## [Source data]
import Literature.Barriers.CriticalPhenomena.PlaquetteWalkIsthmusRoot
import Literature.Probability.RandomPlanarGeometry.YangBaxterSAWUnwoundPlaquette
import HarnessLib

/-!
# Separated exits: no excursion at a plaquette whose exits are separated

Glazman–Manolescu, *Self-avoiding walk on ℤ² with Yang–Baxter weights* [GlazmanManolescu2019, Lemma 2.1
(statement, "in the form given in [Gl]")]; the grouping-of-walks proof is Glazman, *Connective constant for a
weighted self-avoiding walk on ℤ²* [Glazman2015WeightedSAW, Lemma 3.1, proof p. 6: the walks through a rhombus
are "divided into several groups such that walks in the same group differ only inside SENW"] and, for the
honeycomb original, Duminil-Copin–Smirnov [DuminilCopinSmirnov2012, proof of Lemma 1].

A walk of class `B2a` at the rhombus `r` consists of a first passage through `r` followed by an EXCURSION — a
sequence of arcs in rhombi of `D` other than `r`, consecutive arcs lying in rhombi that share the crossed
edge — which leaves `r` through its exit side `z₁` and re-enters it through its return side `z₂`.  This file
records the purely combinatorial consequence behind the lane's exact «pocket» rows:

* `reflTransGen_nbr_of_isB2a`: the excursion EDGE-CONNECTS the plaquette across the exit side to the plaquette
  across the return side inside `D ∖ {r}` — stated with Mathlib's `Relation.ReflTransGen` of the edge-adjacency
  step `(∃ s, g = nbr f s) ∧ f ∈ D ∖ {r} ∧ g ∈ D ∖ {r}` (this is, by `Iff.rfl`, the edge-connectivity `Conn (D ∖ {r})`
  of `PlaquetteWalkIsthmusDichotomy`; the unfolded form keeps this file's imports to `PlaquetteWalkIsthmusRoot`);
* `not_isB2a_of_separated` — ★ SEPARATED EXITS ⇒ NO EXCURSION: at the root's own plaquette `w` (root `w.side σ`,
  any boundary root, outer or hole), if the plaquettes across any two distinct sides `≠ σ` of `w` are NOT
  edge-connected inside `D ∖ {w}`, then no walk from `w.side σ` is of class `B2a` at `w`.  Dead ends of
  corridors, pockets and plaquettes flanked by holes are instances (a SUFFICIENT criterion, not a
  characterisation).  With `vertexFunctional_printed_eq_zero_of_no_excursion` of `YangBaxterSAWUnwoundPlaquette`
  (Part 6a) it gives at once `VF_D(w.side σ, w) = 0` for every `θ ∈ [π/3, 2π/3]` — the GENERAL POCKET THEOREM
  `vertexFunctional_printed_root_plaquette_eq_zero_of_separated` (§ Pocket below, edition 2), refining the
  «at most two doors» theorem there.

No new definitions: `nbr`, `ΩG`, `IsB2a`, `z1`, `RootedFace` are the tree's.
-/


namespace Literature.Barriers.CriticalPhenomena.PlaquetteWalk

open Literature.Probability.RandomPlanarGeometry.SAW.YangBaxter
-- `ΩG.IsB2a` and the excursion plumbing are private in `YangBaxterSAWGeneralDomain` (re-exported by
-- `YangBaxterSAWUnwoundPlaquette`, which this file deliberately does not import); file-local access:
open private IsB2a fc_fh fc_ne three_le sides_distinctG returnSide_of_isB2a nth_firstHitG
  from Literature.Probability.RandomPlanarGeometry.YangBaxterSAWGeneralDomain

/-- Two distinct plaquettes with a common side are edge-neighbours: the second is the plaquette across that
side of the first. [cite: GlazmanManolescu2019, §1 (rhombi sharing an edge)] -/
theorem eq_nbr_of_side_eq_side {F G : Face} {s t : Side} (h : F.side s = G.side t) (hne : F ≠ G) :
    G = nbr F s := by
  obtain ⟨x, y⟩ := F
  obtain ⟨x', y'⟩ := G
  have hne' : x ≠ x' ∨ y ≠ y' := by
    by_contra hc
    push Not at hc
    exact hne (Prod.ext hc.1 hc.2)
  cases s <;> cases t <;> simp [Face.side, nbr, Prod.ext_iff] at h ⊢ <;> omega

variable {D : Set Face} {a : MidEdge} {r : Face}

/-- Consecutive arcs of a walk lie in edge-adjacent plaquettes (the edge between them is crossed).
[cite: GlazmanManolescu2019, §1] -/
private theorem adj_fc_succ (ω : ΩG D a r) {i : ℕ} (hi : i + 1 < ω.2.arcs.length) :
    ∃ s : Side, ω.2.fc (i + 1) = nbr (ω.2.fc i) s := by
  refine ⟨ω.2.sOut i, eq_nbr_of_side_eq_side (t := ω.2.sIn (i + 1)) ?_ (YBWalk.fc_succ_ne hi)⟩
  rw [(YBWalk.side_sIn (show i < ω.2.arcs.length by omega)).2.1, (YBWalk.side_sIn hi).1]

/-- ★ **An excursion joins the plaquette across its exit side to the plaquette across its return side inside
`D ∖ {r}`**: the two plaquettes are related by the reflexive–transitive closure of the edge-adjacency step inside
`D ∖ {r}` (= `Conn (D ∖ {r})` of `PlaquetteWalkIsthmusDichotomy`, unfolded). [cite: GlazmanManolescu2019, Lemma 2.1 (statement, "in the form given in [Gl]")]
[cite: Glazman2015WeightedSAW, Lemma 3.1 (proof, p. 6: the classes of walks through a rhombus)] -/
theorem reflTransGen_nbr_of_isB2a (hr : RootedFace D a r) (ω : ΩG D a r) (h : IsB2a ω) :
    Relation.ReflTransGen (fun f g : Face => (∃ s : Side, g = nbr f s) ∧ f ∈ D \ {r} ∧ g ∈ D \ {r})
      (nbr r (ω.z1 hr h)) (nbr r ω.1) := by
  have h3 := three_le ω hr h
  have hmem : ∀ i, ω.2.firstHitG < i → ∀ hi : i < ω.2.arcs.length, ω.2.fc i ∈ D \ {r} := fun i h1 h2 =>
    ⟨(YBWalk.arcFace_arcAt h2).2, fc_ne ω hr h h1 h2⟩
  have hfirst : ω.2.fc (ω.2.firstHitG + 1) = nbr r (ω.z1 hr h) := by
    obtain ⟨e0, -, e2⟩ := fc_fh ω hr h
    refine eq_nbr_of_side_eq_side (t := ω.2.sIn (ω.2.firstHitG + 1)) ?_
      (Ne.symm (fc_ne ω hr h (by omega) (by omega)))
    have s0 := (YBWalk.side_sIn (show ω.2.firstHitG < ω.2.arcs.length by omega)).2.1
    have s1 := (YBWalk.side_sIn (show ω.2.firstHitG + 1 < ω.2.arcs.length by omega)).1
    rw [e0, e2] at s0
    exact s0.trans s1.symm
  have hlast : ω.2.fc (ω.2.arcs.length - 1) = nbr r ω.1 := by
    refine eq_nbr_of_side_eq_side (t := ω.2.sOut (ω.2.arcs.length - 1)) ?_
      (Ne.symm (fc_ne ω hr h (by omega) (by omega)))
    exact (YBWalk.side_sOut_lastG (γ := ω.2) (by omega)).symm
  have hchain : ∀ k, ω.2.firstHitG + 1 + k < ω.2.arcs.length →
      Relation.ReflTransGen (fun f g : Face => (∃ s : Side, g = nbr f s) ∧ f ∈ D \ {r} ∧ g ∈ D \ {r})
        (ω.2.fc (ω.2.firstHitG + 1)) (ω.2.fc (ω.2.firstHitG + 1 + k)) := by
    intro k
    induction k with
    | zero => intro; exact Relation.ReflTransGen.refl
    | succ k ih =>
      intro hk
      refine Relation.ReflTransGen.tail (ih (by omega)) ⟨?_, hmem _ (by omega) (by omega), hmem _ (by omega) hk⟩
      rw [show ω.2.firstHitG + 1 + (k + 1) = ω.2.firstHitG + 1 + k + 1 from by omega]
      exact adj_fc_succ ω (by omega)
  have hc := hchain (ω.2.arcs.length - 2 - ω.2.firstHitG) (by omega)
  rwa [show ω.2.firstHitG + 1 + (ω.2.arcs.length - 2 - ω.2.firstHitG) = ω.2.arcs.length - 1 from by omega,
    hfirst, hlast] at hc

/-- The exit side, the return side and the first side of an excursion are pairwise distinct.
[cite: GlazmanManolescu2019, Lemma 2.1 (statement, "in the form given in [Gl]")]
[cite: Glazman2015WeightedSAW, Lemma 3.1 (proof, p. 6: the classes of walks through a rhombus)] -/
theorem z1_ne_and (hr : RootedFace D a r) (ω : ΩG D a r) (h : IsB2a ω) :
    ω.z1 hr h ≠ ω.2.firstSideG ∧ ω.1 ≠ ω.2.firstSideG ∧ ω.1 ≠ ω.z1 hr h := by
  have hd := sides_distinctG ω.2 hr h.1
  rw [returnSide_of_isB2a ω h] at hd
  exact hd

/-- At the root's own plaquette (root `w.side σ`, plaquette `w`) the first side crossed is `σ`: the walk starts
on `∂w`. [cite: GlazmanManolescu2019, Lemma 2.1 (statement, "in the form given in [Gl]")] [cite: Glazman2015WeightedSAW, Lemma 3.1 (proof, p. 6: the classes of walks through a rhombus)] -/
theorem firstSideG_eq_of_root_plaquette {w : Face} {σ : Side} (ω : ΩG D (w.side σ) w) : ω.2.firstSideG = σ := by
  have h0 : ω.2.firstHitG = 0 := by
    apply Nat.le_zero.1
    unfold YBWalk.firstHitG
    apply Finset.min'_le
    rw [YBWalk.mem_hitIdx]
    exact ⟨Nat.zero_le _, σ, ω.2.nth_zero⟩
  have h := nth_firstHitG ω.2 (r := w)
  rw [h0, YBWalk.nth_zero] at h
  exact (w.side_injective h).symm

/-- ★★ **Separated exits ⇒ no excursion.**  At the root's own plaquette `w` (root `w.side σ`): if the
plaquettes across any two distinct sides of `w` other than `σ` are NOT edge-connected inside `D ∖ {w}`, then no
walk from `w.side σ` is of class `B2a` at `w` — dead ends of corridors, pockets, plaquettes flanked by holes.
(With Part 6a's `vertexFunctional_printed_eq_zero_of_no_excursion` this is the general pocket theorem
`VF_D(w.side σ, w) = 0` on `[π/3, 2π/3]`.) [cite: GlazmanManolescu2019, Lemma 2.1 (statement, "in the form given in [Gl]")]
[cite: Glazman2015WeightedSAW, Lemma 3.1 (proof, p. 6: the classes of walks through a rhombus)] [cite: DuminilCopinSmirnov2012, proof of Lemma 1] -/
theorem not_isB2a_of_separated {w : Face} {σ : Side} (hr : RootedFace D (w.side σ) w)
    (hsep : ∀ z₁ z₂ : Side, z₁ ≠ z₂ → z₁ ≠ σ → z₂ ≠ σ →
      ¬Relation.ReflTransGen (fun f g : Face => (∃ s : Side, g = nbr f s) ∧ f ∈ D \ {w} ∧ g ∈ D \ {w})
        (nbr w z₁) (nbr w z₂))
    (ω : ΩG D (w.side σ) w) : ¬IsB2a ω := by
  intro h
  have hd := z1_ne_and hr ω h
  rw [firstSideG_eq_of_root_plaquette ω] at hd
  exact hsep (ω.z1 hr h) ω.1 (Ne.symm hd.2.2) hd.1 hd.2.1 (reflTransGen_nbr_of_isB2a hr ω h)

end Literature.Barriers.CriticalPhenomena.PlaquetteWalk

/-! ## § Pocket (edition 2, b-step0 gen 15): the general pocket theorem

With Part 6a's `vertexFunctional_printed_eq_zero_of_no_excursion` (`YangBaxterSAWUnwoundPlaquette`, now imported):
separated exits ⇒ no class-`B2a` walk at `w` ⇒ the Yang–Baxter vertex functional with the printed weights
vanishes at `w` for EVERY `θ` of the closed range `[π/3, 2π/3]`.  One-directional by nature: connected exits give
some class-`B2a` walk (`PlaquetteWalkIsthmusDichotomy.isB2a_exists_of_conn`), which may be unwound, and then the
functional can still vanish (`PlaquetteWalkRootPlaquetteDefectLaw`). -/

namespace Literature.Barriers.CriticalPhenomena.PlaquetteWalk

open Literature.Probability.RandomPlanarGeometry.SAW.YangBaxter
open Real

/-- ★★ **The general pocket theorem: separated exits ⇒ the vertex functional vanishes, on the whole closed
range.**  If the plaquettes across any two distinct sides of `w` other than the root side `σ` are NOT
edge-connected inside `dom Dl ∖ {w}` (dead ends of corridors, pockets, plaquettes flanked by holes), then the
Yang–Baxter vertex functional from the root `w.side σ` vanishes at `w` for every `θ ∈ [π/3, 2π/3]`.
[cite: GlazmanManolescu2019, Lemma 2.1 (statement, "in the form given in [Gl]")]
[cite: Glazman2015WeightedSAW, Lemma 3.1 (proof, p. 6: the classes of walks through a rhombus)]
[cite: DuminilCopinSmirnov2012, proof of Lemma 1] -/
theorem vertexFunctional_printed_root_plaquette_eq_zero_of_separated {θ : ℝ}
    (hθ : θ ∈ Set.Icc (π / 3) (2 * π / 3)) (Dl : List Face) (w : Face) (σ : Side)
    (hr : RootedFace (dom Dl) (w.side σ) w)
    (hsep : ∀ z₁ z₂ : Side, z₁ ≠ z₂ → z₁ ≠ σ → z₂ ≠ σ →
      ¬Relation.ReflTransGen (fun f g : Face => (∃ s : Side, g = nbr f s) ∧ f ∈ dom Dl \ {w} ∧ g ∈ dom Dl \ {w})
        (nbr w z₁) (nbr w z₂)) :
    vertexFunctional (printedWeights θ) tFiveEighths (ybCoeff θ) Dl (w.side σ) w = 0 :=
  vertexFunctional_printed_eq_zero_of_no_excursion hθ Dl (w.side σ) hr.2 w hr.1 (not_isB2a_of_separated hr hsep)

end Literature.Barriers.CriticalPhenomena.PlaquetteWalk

## [Problem statement]
Within the material above, copy exactly the lines from the line that holds "have hc := hchain" up to and including the line that holds "are pairwise distinct.".

## [Response to this task]
  have hc := hchain (ω.2.arcs.length - 2 - ω.2.firstHitG) (by omega)
  rwa [show ω.2.firstHitG + 1 + (ω.2.arcs.length - 2 - ω.2.firstHitG) = ω.2.arcs.length - 1 from by omega,
    hfirst, hlast] at hc

/-- The exit side, the return side and the first side of an excursion are pairwise distinct.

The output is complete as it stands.